Call this function before calling pipeline.run() to set hosts/njobs/etc. When restarting, call this function to modify the options.
- readNewFormatVariable(varname, keywords)¶
- readNewFormatStage(stagename, keywords)¶
- readNewFormat(command_file)¶
- readFile(command_file)¶
Read a Pipeline input file.
- Raises
RuntimeError – Raised if there is a problem with input file.
- checkUserOutputs()¶
Make sure that all specified user outputs are variable names that are returned by a stage. This is done to fail on typos in input file.
- Raises
RuntimeError – Raised on invalid USEROUT name.
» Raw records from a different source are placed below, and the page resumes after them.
import Summits.ValiantsHypothesis.ValiantsHypothesis.Theorems.LacunarySymmetroidMatrixDescartesCensusDoorA34SquareLawSeparated

/-!
# `MatrixDescartes` census — the FIVE-LETTER SQUARE LAW on separated supports: deficiency TWO (`≤ 12` of Descartes `14`)

HONEST FRAMING.  Object-search cell `pub-symmetroid`, door-A seat `val-sym-door-p3` (g22); helper beside the OPEN item stmt-ValiantsHypothesis-19980
`DoorA34 = PosRootLawAt 3 4 18` (asserted nowhere).  A sector law of the five-letter symmetric formats (the sector's own Descartes bound is `14`); nothing here
bounds `ζ_sym(3,4)` or `ζ_sym(2,5)`; nothing bears on `MatrixDescartes` (stmt-ValiantsHypothesis-18050) or `VP ≠ VNP`.

CONTENT.  Third rung of the SQUARE LAW ladder (`…CensusDoorA34SquareLaw`: three letters, `≤ 4` of `5`; `…SquareLawSeparated`: four letters, `≤ 8` of `9`):
on a five-letter SEPARATED alphabet `(0, a, a+b, a+b+c, a+b+c+e)` with `a ≤ b`, `a+b ≤ c`, `a+b+c ≤ e` (each exponent at least twice the previous one) the
square object `L² + M` (`L, M` in the span of the alphabet; the determinant of the unit hollow-cross symmetric `3 × 3` five-letter pencil, and minus the
determinant of the `2 × 2` five-letter pencil `[[−1, L], [L, M]]`) has AT MOST TWELVE distinct positive roots — TWO below the Descartes bound `14` of its
fifteen monomials (`card_posRoots_sq_add_le_twelve`).  Proof: ELEVEN Euler twists (the five alphabet exponents and the six cross exponents) and the forced
sign pattern `(≤0, ≤0, ≥0, ≥0)` of the surviving pure-square form, which has at most one positive root by the four-term sign-cut lemma
`card_posRoots_le_one_of_signCut4` (one sign change ⇒ at most one positive root, by an exact two-root elimination).  General `K` (paper, report
HOME/DOOR-A34-P3G22-REPORT.md §2): `Z₊(L²+M) ≤ D − ⌈(K−2)/2⌉` on separated supports.

[folklore] Rolle's theorem in a Descartes system (twisted Rolle, tree `Census.card_posRoots_le_card_posRoots_twists`), elementary sign analysis.
-/

-- `Summit.ValiantsHypothesis.ValiantsHypothesis.…` repeats a component by the D-0017 layout
-- (single-conjunct summit), which the `dupNamespace` linter flags; the name is mandated.
set_option linter.dupNamespace false

namespace Summit.ValiantsHypothesis.ValiantsHypothesis.Theorems.LacunarySymmetroidMatrixDescartes.Census.SquareLaw

open Polynomial Finset
open scoped BigOperators Polynomial

/-! ## 1. Four terms with one sign change have at most one positive root -/

/-- **Sign-cut lemma, four terms.**  If `A₁, A₂ ≤ 0 ≤ C₄` (ANY third coefficient `C₃`) then `A₁X^{i} + A₂X^{i+p} + C₃X^{i+p+q} + C₄X^{i+p+q+r}` (`p, q, r ≥ 1`) has at most ONE distinct
positive root: for two roots `y₁ < y₂` the identity `Σ_t c_t (y₁^{e₃} y₂^{e_t} − y₂^{e₃} y₁^{e_t}) = y₁^{e₃}f(y₂) − y₂^{e₃}f(y₁) = 0` has every summand
`≥ 0` (the `C₃` terms cancel), forcing `A₁ = A₂ = C₄ = 0`, then `C₃ = 0`, and the zero polynomial has no roots. [folklore] -/
theorem card_posRoots_le_one_of_signCut4 (i p q r : ℕ) (hp : 0 < p) (hq : 0 < q) (hr : 0 < r) (A₁ A₂ C₃ C₄ : ℝ)
    (h₁ : A₁ ≤ 0) (h₂ : A₂ ≤ 0) (h₄ : 0 ≤ C₄) :
    ((C A₁ * X ^ i + C A₂ * X ^ (i + p) + C C₃ * X ^ (i + p + q) + C C₄ * X ^ (i + p + q + r)).roots.toFinset.filter
      (fun x => 0 < x)).card ≤ 1 := by
  by_contra h
  push Not at h
  obtain ⟨x₁, hx₁, x₂, hx₂, hne⟩ := Finset.one_lt_card.mp h
  simp only [Finset.mem_filter, Multiset.mem_toFinset] at hx₁ hx₂
  set f := C A₁ * X ^ i + C A₂ * X ^ (i + p) + C C₃ * X ^ (i + p + q) + C C₄ * X ^ (i + p + q + r) with hf
  have hp0 : f ≠ 0 := fun h0 => by rw [h0, roots_zero] at hx₁; simp at hx₁
  have root_eq : ∀ x : ℝ, 0 < x → x ∈ f.roots →
      A₁ + A₂ * x ^ p + C₃ * (x ^ p * x ^ q) + C₄ * (x ^ p * x ^ q * x ^ r) = 0 := by
    intro x hx hmem
    have hroot := (mem_roots hp0).mp hmem
    have ev : f.eval x = x ^ i * (A₁ + A₂ * x ^ p + C₃ * (x ^ p * x ^ q) + C₄ * (x ^ p * x ^ q * x ^ r)) := by
      simp only [hf, eval_add, eval_mul, eval_C, eval_pow, eval_X]; ring1
    have h1 : x ^ i * (A₁ + A₂ * x ^ p + C₃ * (x ^ p * x ^ q) + C₄ * (x ^ p * x ^ q * x ^ r)) = 0 := by
      rw [← ev]; exact hroot
    rcases mul_eq_zero.mp h1 with h2 | h2
    · exact absurd h2 (pow_ne_zero _ hx.ne')
    · exact h2
  have main : ∀ y₁ y₂ : ℝ, 0 < y₁ → y₁ < y₂ →
      A₁ + A₂ * y₁ ^ p + C₃ * (y₁ ^ p * y₁ ^ q) + C₄ * (y₁ ^ p * y₁ ^ q * y₁ ^ r) = 0 →
      A₁ + A₂ * y₂ ^ p + C₃ * (y₂ ^ p * y₂ ^ q) + C₄ * (y₂ ^ p * y₂ ^ q * y₂ ^ r) = 0 → False := by
    intro y₁ y₂ hy₁ hlt e₁ e₂
    have hy₂ : 0 < y₂ := hy₁.trans hlt
    -- divide conceptually by y^{p+q}: compare via the cross identity
    have key : A₁ * (y₂ ^ p * y₂ ^ q - y₁ ^ p * y₁ ^ q) + A₂ * (y₁ ^ p * y₂ ^ p) * (y₂ ^ q - y₁ ^ q)
        = C₄ * (y₁ ^ p * y₁ ^ q) * (y₂ ^ p * y₂ ^ q) * (y₂ ^ r - y₁ ^ r) := by
      linear_combination (y₂ ^ p * y₂ ^ q) * e₁ - (y₁ ^ p * y₁ ^ q) * e₂
    have hpq1 : 0 < y₂ ^ p * y₂ ^ q - y₁ ^ p * y₁ ^ q := by
      have := mul_lt_mul'' (pow_lt_pow_left₀ hlt hy₁.le hp.ne') (pow_lt_pow_left₀ hlt hy₁.le hq.ne')
        (pow_pos hy₁ p).le (pow_pos hy₁ q).le
      linarith
    have hq1 : 0 < y₂ ^ q - y₁ ^ q := sub_pos.mpr (pow_lt_pow_left₀ hlt hy₁.le hq.ne')
    have hr1 : 0 < y₂ ^ r - y₁ ^ r := sub_pos.mpr (pow_lt_pow_left₀ hlt hy₁.le hr.ne')
    have hpp : 0 < y₁ ^ p * y₂ ^ p := mul_pos (pow_pos hy₁ p) (pow_pos hy₂ p)
    have hP1 : 0 < y₁ ^ p * y₁ ^ q := mul_pos (pow_pos hy₁ p) (pow_pos hy₁ q)
    have hP2 : 0 < y₂ ^ p * y₂ ^ q := mul_pos (pow_pos hy₂ p) (pow_pos hy₂ q)
    have hL1 : A₁ * (y₂ ^ p * y₂ ^ q - y₁ ^ p * y₁ ^ q) ≤ 0 := mul_nonpos_of_nonpos_of_nonneg h₁ hpq1.le
    have hL2 : A₂ * (y₁ ^ p * y₂ ^ p) * (y₂ ^ q - y₁ ^ q) ≤ 0 :=
      mul_nonpos_of_nonpos_of_nonneg (mul_nonpos_of_nonpos_of_nonneg h₂ hpp.le) hq1.le
    have hR : 0 ≤ C₄ * (y₁ ^ p * y₁ ^ q) * (y₂ ^ p * y₂ ^ q) * (y₂ ^ r - y₁ ^ r) := by positivity
    have hA1 : A₁ = 0 := by
      have h0 : A₁ * (y₂ ^ p * y₂ ^ q - y₁ ^ p * y₁ ^ q) = 0 := by linarith
      rcases mul_eq_zero.mp h0 with h' | h'
      · exact h'
      · exact absurd h' hpq1.ne'
    have hA2 : A₂ = 0 := by
      have h0 : A₂ * (y₁ ^ p * y₂ ^ p) * (y₂ ^ q - y₁ ^ q) = 0 := by linarith
      rcases mul_eq_zero.mp h0 with h' | h'
      · rcases mul_eq_zero.mp h' with h'' | h''
        · exact h''
        · exact absurd h'' hpp.ne'
      · exact absurd h' hq1.ne'
    have hC4 : C₄ = 0 := by
      have h0 : C₄ * (y₁ ^ p * y₁ ^ q) * (y₂ ^ p * y₂ ^ q) * (y₂ ^ r - y₁ ^ r) = 0 := by
        rw [← key, hA1, hA2]; ring1
      rcases mul_eq_zero.mp h0 with h' | h'
      · rcases mul_eq_zero.mp h' with h'' | h''
        · rcases mul_eq_zero.mp h'' with h3 | h3
          · exact h3
          · exact absurd h3 hP1.ne'
        · exact absurd h'' hP2.ne'
      · exact absurd h' hr1.ne'
    have hC3 : C₃ = 0 := by
      have h0 : C₃ * (y₁ ^ p * y₁ ^ q) = 0 := by
        have := e₁; rw [hA1, hA2, hC4] at this; linarith
      rcases mul_eq_zero.mp h0 with h' | h'
      · exact h'
      · exact absurd h' hP1.ne'
    apply hp0
    rw [hf, hA1, hA2, hC3, hC4]
    simp
  obtain ⟨hr₁, hpos₁⟩ := hx₁
  obtain ⟨hr₂, hpos₂⟩ := hx₂
  rcases lt_or_gt_of_ne hne with hlt | hlt
  · exact main x₁ x₂ hpos₁ hlt (root_eq x₁ hpos₁ hr₁) (root_eq x₂ hpos₂ hr₂)
  · exact main x₂ x₁ hpos₂ hlt (root_eq x₂ hpos₂ hr₂) (root_eq x₁ hpos₁ hr₁)

/-! ## 2. The five-letter square object as a fifteen-term fewnomial -/

/-- Expansion of `L² + M` on the alphabet `(0, a, a+b, a+b+c, a+b+c+e)`; exponent order of the table:
alphabet `0, a, a+b, a+b+c, a+b+c+e`; cross `2a+b, 2a+b+c, 2a+b+c+e, 2a+2b+c, 2a+2b+c+e, 2a+2b+2c+e`; pure `2a, 2a+2b, 2a+2b+2c, 2a+2b+2c+2e`. [folklore] -/
theorem sq_add_eq_sum5 (a b c e : ℕ) (w u₁ u₂ u₃ u₄ m₀ m₁ m₂ m₃ m₄ : ℝ) :
    (C w + C u₁ * X ^ a + C u₂ * X ^ (a + b) + C u₃ * X ^ (a + b + c) + C u₄ * X ^ (a + b + c + e)) ^ 2
        + (C m₀ + C m₁ * X ^ a + C m₂ * X ^ (a + b) + C m₃ * X ^ (a + b + c) + C m₄ * X ^ (a + b + c + e))
      = ∑ t : Fin 15, C ((![w ^ 2 + m₀, 2 * u₁ * w + m₁, 2 * u₂ * w + m₂, 2 * u₃ * w + m₃, 2 * u₄ * w + m₄,
            2 * u₁ * u₂, 2 * u₁ * u₃, 2 * u₁ * u₄, 2 * u₂ * u₃, 2 * u₂ * u₄, 2 * u₃ * u₄,
            u₁ ^ 2, u₂ ^ 2, u₃ ^ 2, u₄ ^ 2] : Fin 15 → ℝ) t)
          * X ^ ((![0, a, a + b, a + b + c, a + b + c + e,
            2 * a + b, 2 * a + b + c, 2 * a + b + c + e, 2 * a + 2 * b + c, 2 * a + 2 * b + c + e, 2 * a + 2 * b + 2 * c + e,
            2 * a, 2 * a + 2 * b, 2 * a + 2 * b + 2 * c, 2 * a + 2 * b + 2 * c + 2 * e] : Fin 15 → ℕ) t) := by
  simp only [Fin.sum_univ_succ, Fin.sum_univ_zero, Matrix.cons_val_zero, Matrix.cons_val_succ,
    map_add, map_mul, map_pow, map_ofNat, pow_zero, mul_one, add_zero]
  ring1

/-! ## 3. THE FIVE-LETTER SQUARE LAW on separated supports -/

set_option maxRecDepth 8000 in
set_option maxHeartbeats 1600000 in
/-- **FIVE-LETTER SQUARE LAW (separated supports): deficiency two.**  On the alphabet `1, X^a, X^{a+b}, X^{a+b+c}, X^{a+b+c+e}` with `0 < a ≤ b`,
`a + b ≤ c`, `a + b + c ≤ e`, for all real letters, `L² + M` (fifteen monomials, Descartes bound `14`) has AT MOST TWELVE distinct positive roots.
Eleven twists (alphabet + cross exponents) leave the pure-square form `A₁X^{2a} + A₂X^{2a+2b} + C₃X^{2a+2b+2c} + C₄X^{2a+2b+2c+2e}` with
`A₁ = −u₁²·2a²(b−a)(b+c−a)(b+c+e−a)·b(b+c)·(b+c+e)(2b+c)·(2b+c+e)(2b+2c+e) ≤ 0`, `A₂ ≤ 0`, `C₄ ≥ 0` (and `C₃ ≥ 0`: one sign change; the sign of `C₃` is not even needed). [folklore] -/
theorem card_posRoots_sq_add_le_twelve (a b c e : ℕ) (ha : 0 < a) (hab : a ≤ b) (habc : a + b ≤ c) (habce : a + b + c ≤ e)
    (w u₁ u₂ u₃ u₄ m₀ m₁ m₂ m₃ m₄ : ℝ) :
    ((((C w + C u₁ * X ^ a + C u₂ * X ^ (a + b) + C u₃ * X ^ (a + b + c) + C u₄ * X ^ (a + b + c + e)) ^ 2
        + (C m₀ + C m₁ * X ^ a + C m₂ * X ^ (a + b) + C m₃ * X ^ (a + b + c) + C m₄ * X ^ (a + b + c + e))).roots.toFinset.filter
      (fun x => 0 < x)).card) ≤ 12 := by
  rw [sq_add_eq_sum5]
  set ex : Fin 15 → ℕ := ![0, a, a + b, a + b + c, a + b + c + e,
            2 * a + b, 2 * a + b + c, 2 * a + b + c + e, 2 * a + 2 * b + c, 2 * a + 2 * b + c + e, 2 * a + 2 * b + 2 * c + e,
            2 * a, 2 * a + 2 * b, 2 * a + 2 * b + 2 * c, 2 * a + 2 * b + 2 * c + 2 * e] with hex
  set cf : Fin 15 → ℝ := ![w ^ 2 + m₀, 2 * u₁ * w + m₁, 2 * u₂ * w + m₂, 2 * u₃ * w + m₃, 2 * u₄ * w + m₄,
            2 * u₁ * u₂, 2 * u₁ * u₃, 2 * u₁ * u₄, 2 * u₂ * u₃, 2 * u₂ * u₄, 2 * u₃ * u₄,
            u₁ ^ 2, u₂ ^ 2, u₃ ^ 2, u₄ ^ 2] with hcf
  have step := Census.card_posRoots_le_card_posRoots_twists ex cf ({0, 1, 2, 3, 4, 5, 6, 7, 8, 9, 10} : Finset (Fin 15))
  have hU : ({0, 1, 2, 3, 4, 5, 6, 7, 8, 9, 10} : Finset (Fin 15)).card = 11 := by decide
  rw [hU] at step
  -- real abbreviations of the gaps
  have ha' : (0 : ℝ) < a := by exact_mod_cast ha
  have hab' : (a : ℝ) ≤ b := by exact_mod_cast hab
  have habc' : (a : ℝ) + b ≤ c := by exact_mod_cast habc
  have habce' : (a : ℝ) + b + c ≤ e := by exact_mod_cast habce
  have hb0 : (0 : ℝ) ≤ b := by positivity
  have hc0 : (0 : ℝ) ≤ c := by positivity
  have he0 : (0 : ℝ) ≤ e := by positivity
  set A₁ : ℝ := -(u₁ ^ 2 * (2 * (a : ℝ) * a) * (((b : ℝ) - a) * (((b : ℝ) + c - a) * ((b : ℝ) + c + e - a)))
      * ((b : ℝ) * ((b : ℝ) + c) * ((b : ℝ) + c + e)) * ((2 * (b : ℝ) + c) * (2 * (b : ℝ) + c + e) * (2 * (b : ℝ) + 2 * c + e))) with hA₁
  set A₂ : ℝ := -(u₂ ^ 2 * ((2 * (a : ℝ) + 2 * b) * ((a : ℝ) + 2 * b) * ((a : ℝ) + b) * b)
      * (((c : ℝ) - a - b) * ((c : ℝ) + e - a - b)) * (((c : ℝ) - b) * ((c : ℝ) + e - b)) * ((c : ℝ) * ((c : ℝ) + e) * (2 * (c : ℝ) + e))) with hA₂
  set C₃ : ℝ := u₃ ^ 2 * ((2 * (a : ℝ) + 2 * b + 2 * c) * ((a : ℝ) + 2 * b + 2 * c) * ((a : ℝ) + b + 2 * c) * ((a : ℝ) + b + c)
      * ((b : ℝ) + 2 * c) * ((b : ℝ) + c) * (c : ℝ))
      * (((e : ℝ) - a - b - c) * ((e : ℝ) - b - c) * ((e : ℝ) - c) * e) with hC₃
  set C₄ : ℝ := u₄ ^ 2 * ((2 * ((a : ℝ) + b + c + e)) * ((a : ℝ) + 2 * b + 2 * c + 2 * e) * ((a : ℝ) + b + 2 * c + 2 * e)
      * ((a : ℝ) + b + c + 2 * e) * ((a : ℝ) + b + c + e) * ((b : ℝ) + 2 * c + 2 * e) * ((b : ℝ) + c + 2 * e) * ((b : ℝ) + c + e)
      * ((c : ℝ) + 2 * e) * ((c : ℝ) + e) * (e : ℝ)) with hC₄
  have hprod : ∀ t : Fin 15, ∏ u' ∈ ({0, 1, 2, 3, 4, 5, 6, 7, 8, 9, 10} : Finset (Fin 15)), ((ex t : ℝ) - ex u')
      = ((ex t : ℝ) - ex 0) * (((ex t : ℝ) - ex 1) * (((ex t : ℝ) - ex 2) * (((ex t : ℝ) - ex 3) * (((ex t : ℝ) - ex 4)
        * (((ex t : ℝ) - ex 5) * (((ex t : ℝ) - ex 6) * (((ex t : ℝ) - ex 7) * (((ex t : ℝ) - ex 8) * (((ex t : ℝ) - ex 9)
        * ((ex t : ℝ) - ex 10)))))))))) := by
    intro t
    rw [Finset.prod_insert (by decide), Finset.prod_insert (by decide), Finset.prod_insert (by decide),
      Finset.prod_insert (by decide), Finset.prod_insert (by decide), Finset.prod_insert (by decide),
      Finset.prod_insert (by decide), Finset.prod_insert (by decide), Finset.prod_insert (by decide),
      Finset.prod_insert (by decide), Finset.prod_singleton]
  have htw : (∑ t : Fin 15, C (cf t * ∏ u' ∈ ({0, 1, 2, 3, 4, 5, 6, 7, 8, 9, 10} : Finset (Fin 15)), ((ex t : ℝ) - ex u')) * X ^ (ex t))
      = C A₁ * X ^ (2 * a) + C A₂ * X ^ (2 * a + 2 * b) + C C₃ * X ^ (2 * a + 2 * b + 2 * c)
        + C C₄ * X ^ (2 * a + 2 * b + 2 * c + 2 * e) := by
    simp only [hprod]
    simp only [Fin.sum_univ_succ, Fin.sum_univ_zero]
    simp only [hex, hcf, Matrix.cons_val_zero, Matrix.cons_val_succ, Matrix.cons_val_one]
    simp only [hA₁, hA₂, hC₃, hC₄]
    push_cast
    simp only [sub_self, sub_zero, mul_zero, zero_mul, map_zero, zero_add, add_zero, map_mul, map_neg, map_sub, map_add,
      map_pow, map_ofNat]
    ring1
  rw [htw] at step
  have hA₁le : A₁ ≤ 0 := by
    rw [hA₁, neg_nonpos]
    have h1 : (0 : ℝ) ≤ (b : ℝ) - a := by linarith
    have h2 : (0 : ℝ) ≤ (b : ℝ) + c - a := by linarith
    have h3 : (0 : ℝ) ≤ (b : ℝ) + c + e - a := by linarith
    have h4 : (0 : ℝ) ≤ ((b : ℝ) - a) * (((b : ℝ) + c - a) * ((b : ℝ) + c + e - a)) := mul_nonneg h1 (mul_nonneg h2 h3)
    have h5 : (0 : ℝ) ≤ u₁ ^ 2 * (2 * (a : ℝ) * a) := by positivity
    have h6 : (0 : ℝ) ≤ (b : ℝ) * ((b : ℝ) + c) * ((b : ℝ) + c + e) := by positivity
    have h7 : (0 : ℝ) ≤ (2 * (b : ℝ) + c) * (2 * (b : ℝ) + c + e) * (2 * (b : ℝ) + 2 * c + e) := by positivity
    exact mul_nonneg (mul_nonneg (mul_nonneg h5 h4) h6) h7
  have hA₂le : A₂ ≤ 0 := by
    rw [hA₂, neg_nonpos]
    have h1 : (0 : ℝ) ≤ (c : ℝ) - a - b := by linarith
    have h2 : (0 : ℝ) ≤ (c : ℝ) + e - a - b := by linarith
    have h3 : (0 : ℝ) ≤ (c : ℝ) - b := by linarith
    have h4 : (0 : ℝ) ≤ (c : ℝ) + e - b := by linarith
    have h5 : (0 : ℝ) ≤ u₂ ^ 2 * ((2 * (a : ℝ) + 2 * b) * ((a : ℝ) + 2 * b) * ((a : ℝ) + b) * b) := by positivity
    have h6 : (0 : ℝ) ≤ ((c : ℝ) - a - b) * ((c : ℝ) + e - a - b) := mul_nonneg h1 h2
    have h7 : (0 : ℝ) ≤ ((c : ℝ) - b) * ((c : ℝ) + e - b) := mul_nonneg h3 h4
    have h8 : (0 : ℝ) ≤ (c : ℝ) * ((c : ℝ) + e) * (2 * (c : ℝ) + e) := by positivity
    exact mul_nonneg (mul_nonneg (mul_nonneg h5 h6) h7) h8
  have hC₄ge : 0 ≤ C₄ := by rw [hC₄]; positivity
  have hb : 0 < b := lt_of_lt_of_le ha hab
  have hc : 0 < c := lt_of_lt_of_le (Nat.add_pos_left ha b) habc
  have he : 0 < e := lt_of_lt_of_le (Nat.add_pos_left (Nat.add_pos_left ha b) c) habce
  have top := card_posRoots_le_one_of_signCut4 (2 * a) (2 * b) (2 * c) (2 * e) (by omega) (by omega) (by omega)
    A₁ A₂ C₃ C₄ hA₁le hA₂le hC₄ge
  have e2 : 2 * a + 2 * b + 2 * c + 2 * e = 2 * a + 2 * b + 2 * c + 2 * e := rfl
  omega

end Summit.ValiantsHypothesis.ValiantsHypothesis.Theorems.LacunarySymmetroidMatrixDescartes.Census.SquareLaw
- createStage(stagename, inIOnames, outIOnames, stage_class, keywords)¶
Create a stage object and add it to the pipeline.
- Parameters
stagename – Name of the stage.
inIOnames – Input pipeio object names.
outIOnames – Output pipeio object names.
stage_class – module.class defining the stage.
keywords (list) – All keywords for the stage, a list of (keyword, value) tuples.
- Raises
RuntimeError or ImportError – Raised on input file error.
- reportParameters()¶
Print the parameters of each stage.
- inputsForStagesDefined()¶
Check if the inputs for all stages are either specified in the input variables or are outputs from other stages.
- Raises
RuntimeError – Raised if inputs are not defined, as this indicates the input file is invalid.
- startReadyStages()¶
Start all stages that are ready to be run.
When restarting, start WAITING and RESTARTING stages. When NOT restarting, start only WAITING stages. Return the number of stages that were started (not currently used).
- setStageOptions(stageobj)¶
Propagate the pipeline options (hosts, ncpus, etc) to the specified stage.
- requestCpus()¶
- updateStagesCpus()¶
Send messages to stages (if necessary) telling them how many processors to use from each host.
- dump()¶
Dumps the Pipeline instance to a restart file
- getStageByJobid(jobid)¶
- handleStageMessages()¶
- distributeCpus()¶
Called when extra CPUs become available (as given back by the stages using them). Will distribute the freed-up CPUs to other stages.
- run(idle_function=None)¶
Run the Pipeline.
- Parameters
idle_function – A routine to call periodically while running the pipeline.
- Raises
RuntimeError – Raised if Pipeline failed for any reason.
- getUserOutputs()¶
Return a list of pipeio objects that are to be presented to the user at the end of the Pipeline run.
- getStructureOutput()¶
- getUserOutputFiles()¶
Return a list of files for all user (final) outputs of Pipeline.
- printAction(stagename, stagejobid, action)¶
Print an action for stage
stagename
.- Parameters
stagejobid – The jobid of the stage.
action – The latest action of the stage.
- cleanupIntermediateFiles(stagejob)¶
Remove any stage outputs that are no longer needed. Intermediate files are any outputs of a previously completed stage. They are no longer needed if they are not marked as a USEROUT, and they are not needed as input for any yet-to-be-run stage.
- getUsedHosts(host_pool)¶
Return a dictionary of hosts that are CURRENTLY checked out (used) by all stages combined (within specified host_pool).
- schrodinger.pipeline.pipeline.Restart(restart_file, restartbeg=False)¶
Recover a saved Pipeline instance.
Specify new options only if the settings need to change.
Returns a Pipeline instance recovered from the restart_file. You need to call
pipeline.run()
in order to get the pipeline running.- Raises
RuntimeError – Raised if a Pipeline can’t be loaded from the specified file.
- Parameters
restartbeg – Whether to start failed stages from beginning.